# What is being asked
Look through the records below for the line with "s t old' φ)". Return that line and each one after it up to and including the line with "D, ‖TF k' Z", exactly.

# The input

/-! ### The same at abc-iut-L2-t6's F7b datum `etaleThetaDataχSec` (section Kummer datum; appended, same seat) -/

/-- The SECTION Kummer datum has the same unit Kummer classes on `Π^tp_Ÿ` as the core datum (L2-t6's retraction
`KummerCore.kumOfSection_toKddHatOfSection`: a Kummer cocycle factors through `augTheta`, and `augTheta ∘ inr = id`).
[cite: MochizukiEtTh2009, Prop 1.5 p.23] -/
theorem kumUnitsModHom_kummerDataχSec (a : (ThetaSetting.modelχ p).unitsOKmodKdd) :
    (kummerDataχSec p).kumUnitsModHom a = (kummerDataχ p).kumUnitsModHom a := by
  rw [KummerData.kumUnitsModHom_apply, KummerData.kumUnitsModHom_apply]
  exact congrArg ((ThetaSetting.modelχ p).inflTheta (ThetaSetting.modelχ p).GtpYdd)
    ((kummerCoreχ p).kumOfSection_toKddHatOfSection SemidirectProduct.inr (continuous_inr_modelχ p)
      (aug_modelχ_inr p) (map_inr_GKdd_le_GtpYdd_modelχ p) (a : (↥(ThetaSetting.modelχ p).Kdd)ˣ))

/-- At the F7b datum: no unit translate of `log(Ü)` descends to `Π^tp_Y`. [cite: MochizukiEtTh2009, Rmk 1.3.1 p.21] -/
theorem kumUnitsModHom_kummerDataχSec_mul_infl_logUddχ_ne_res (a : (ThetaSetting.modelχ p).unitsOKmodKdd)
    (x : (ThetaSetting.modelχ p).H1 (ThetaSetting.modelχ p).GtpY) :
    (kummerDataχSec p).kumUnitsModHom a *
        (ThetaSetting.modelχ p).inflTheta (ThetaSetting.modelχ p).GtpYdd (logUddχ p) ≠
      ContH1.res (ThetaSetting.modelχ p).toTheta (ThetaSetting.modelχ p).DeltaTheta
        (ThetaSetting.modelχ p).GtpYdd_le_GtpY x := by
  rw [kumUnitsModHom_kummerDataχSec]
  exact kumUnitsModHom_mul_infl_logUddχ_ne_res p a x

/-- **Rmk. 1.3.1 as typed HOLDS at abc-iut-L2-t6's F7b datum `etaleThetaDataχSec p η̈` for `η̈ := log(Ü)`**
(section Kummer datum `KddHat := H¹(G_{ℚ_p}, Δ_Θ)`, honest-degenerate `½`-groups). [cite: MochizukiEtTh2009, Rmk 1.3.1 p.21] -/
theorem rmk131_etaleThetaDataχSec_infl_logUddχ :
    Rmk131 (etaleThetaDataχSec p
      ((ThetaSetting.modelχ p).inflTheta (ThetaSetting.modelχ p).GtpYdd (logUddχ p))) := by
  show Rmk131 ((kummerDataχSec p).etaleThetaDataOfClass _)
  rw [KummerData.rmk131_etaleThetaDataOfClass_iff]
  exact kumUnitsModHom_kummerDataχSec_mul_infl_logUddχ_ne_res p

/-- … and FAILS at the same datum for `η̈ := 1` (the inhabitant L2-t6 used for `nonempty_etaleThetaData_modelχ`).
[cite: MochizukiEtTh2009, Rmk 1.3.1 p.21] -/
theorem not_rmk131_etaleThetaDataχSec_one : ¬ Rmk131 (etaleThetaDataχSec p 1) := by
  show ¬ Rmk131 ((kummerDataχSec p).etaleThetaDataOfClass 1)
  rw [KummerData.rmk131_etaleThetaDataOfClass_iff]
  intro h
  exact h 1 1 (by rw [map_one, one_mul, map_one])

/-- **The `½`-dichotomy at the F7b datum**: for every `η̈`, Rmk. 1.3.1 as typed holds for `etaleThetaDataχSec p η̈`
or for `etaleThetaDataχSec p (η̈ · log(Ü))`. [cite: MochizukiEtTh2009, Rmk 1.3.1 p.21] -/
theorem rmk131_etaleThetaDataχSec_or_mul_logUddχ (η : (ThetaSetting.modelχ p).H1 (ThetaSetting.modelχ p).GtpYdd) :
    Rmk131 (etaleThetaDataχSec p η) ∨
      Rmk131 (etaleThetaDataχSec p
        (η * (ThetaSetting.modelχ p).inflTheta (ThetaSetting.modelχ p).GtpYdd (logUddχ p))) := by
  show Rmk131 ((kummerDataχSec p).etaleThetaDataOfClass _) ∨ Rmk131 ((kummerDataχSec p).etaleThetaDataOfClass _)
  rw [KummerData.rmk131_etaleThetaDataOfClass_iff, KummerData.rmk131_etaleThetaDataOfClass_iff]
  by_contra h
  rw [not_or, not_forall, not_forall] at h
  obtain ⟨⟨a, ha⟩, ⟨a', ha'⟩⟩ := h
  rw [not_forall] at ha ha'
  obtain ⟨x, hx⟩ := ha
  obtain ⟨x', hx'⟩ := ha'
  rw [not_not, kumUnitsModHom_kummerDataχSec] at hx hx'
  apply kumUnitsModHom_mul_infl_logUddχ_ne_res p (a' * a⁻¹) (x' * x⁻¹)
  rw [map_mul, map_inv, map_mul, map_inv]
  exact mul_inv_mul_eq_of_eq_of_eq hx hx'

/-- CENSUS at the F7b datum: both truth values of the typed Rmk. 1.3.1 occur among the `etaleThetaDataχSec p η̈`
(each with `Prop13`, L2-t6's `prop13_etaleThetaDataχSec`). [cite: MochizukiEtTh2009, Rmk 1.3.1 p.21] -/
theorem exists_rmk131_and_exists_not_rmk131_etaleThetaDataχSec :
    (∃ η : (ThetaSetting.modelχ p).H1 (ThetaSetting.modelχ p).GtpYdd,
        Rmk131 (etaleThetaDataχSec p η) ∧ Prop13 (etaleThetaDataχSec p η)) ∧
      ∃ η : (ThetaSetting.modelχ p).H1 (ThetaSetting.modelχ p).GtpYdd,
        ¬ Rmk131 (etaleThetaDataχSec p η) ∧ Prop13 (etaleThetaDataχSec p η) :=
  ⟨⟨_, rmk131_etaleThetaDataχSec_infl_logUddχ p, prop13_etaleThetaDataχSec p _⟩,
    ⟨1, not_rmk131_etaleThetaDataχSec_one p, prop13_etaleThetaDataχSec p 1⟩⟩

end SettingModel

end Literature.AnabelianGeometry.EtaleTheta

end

==

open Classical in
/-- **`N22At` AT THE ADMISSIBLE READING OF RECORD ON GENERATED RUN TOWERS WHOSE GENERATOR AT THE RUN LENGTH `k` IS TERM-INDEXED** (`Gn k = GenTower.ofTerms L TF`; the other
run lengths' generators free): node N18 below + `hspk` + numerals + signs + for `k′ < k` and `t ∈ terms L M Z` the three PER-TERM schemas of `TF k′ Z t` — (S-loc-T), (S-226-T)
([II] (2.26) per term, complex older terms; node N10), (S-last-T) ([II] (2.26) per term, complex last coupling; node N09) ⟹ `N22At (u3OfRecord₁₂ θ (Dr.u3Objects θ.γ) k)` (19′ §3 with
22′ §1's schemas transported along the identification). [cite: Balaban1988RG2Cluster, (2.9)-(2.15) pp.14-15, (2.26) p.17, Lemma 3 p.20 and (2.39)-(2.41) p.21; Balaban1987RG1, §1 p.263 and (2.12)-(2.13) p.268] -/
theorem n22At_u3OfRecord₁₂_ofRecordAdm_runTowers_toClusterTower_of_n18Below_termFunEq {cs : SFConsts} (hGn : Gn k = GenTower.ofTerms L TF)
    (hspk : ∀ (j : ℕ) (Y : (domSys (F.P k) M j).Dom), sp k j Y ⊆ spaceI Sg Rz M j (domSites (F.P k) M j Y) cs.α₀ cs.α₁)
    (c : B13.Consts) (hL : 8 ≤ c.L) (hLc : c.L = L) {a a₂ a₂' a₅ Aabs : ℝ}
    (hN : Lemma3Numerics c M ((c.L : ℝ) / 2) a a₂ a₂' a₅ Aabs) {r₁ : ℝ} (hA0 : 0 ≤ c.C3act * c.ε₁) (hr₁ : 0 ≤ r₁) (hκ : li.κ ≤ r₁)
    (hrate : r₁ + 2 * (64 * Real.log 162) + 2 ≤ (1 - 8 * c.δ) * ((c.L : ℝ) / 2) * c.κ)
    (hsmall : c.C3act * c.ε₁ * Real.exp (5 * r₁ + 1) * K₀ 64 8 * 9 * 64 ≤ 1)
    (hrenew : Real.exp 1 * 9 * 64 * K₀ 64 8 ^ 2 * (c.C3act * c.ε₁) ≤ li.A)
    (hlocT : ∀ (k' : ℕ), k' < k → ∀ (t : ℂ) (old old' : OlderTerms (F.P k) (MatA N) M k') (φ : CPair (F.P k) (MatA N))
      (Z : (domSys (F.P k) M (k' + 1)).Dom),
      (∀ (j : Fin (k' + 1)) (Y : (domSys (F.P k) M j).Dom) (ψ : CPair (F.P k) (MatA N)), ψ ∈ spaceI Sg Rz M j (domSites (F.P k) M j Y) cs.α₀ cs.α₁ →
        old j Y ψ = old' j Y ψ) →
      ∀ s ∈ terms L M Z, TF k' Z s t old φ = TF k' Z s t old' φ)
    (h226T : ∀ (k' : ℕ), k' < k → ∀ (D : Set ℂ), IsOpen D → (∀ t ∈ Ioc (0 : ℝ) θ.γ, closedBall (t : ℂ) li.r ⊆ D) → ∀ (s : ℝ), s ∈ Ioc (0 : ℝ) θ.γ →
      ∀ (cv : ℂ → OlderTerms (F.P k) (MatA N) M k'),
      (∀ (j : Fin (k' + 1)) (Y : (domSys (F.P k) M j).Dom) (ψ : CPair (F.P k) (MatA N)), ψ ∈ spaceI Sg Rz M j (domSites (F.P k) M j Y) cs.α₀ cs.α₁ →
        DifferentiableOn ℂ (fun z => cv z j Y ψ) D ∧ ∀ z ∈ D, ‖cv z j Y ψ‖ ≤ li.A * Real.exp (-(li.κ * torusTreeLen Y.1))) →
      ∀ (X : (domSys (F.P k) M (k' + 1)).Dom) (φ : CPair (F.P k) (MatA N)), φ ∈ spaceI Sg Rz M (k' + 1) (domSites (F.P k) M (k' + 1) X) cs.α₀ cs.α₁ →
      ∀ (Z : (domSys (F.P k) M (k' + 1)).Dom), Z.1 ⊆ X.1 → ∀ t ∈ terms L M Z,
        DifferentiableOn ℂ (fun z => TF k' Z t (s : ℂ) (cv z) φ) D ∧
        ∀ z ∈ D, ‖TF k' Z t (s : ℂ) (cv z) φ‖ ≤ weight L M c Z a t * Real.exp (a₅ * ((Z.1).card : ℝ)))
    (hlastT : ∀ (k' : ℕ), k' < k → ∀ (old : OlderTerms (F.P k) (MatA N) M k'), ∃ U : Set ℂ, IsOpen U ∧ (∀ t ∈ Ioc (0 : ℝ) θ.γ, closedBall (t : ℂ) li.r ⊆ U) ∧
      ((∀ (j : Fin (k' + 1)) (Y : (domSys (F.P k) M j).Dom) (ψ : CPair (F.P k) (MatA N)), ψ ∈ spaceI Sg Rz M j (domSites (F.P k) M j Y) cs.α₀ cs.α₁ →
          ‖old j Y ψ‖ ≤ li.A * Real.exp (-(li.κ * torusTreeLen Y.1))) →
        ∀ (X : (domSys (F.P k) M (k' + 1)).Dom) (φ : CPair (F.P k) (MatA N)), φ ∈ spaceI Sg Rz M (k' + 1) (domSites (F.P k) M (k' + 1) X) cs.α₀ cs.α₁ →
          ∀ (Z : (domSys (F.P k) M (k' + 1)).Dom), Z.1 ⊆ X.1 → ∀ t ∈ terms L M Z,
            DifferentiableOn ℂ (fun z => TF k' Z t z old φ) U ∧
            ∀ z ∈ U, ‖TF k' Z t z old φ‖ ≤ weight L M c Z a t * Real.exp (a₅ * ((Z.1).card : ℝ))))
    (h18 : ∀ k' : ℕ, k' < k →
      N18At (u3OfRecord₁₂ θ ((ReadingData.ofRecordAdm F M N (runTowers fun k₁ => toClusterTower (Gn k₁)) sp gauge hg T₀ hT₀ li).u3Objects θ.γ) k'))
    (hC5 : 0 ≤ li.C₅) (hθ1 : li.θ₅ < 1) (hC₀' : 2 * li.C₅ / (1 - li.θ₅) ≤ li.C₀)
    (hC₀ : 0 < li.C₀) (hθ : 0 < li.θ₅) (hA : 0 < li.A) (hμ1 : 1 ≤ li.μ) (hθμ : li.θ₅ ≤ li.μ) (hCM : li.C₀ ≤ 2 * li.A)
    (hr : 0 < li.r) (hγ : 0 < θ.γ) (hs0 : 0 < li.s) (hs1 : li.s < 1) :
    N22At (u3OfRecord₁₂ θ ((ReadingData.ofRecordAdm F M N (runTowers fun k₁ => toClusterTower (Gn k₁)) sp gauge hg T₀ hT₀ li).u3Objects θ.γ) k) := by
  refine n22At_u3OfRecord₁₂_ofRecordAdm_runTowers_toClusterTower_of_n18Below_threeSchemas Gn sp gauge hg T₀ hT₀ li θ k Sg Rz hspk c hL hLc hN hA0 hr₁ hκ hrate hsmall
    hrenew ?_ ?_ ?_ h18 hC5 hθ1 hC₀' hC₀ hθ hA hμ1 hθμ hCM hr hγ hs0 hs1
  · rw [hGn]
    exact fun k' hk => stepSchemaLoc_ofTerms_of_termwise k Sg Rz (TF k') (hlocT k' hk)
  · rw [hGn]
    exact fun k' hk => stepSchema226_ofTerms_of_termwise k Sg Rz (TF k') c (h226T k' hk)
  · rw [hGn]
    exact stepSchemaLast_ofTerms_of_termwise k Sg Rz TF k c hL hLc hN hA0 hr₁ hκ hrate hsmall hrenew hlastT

# Solution below
      ∀ s ∈ terms L M Z, TF k' Z s t old φ = TF k' Z s t old' φ)
    (h226T : ∀ (k' : ℕ), k' < k → ∀ (D : Set ℂ), IsOpen D → (∀ t ∈ Ioc (0 : ℝ) θ.γ, closedBall (t : ℂ) li.r ⊆ D) → ∀ (s : ℝ), s ∈ Ioc (0 : ℝ) θ.γ →
      ∀ (cv : ℂ → OlderTerms (F.P k) (MatA N) M k'),
      (∀ (j : Fin (k' + 1)) (Y : (domSys (F.P k) M j).Dom) (ψ : CPair (F.P k) (MatA N)), ψ ∈ spaceI Sg Rz M j (domSites (F.P k) M j Y) cs.α₀ cs.α₁ →
        DifferentiableOn ℂ (fun z => cv z j Y ψ) D ∧ ∀ z ∈ D, ‖cv z j Y ψ‖ ≤ li.A * Real.exp (-(li.κ * torusTreeLen Y.1))) →
      ∀ (X : (domSys (F.P k) M (k' + 1)).Dom) (φ : CPair (F.P k) (MatA N)), φ ∈ spaceI Sg Rz M (k' + 1) (domSites (F.P k) M (k' + 1) X) cs.α₀ cs.α₁ →
      ∀ (Z : (domSys (F.P k) M (k' + 1)).Dom), Z.1 ⊆ X.1 → ∀ t ∈ terms L M Z,
        DifferentiableOn ℂ (fun z => TF k' Z t (s : ℂ) (cv z) φ) D ∧
        ∀ z ∈ D, ‖TF k' Z t (s : ℂ) (cv z) φ‖ ≤ weight L M c Z a t * Real.exp (a₅ * ((Z.1).card : ℝ)))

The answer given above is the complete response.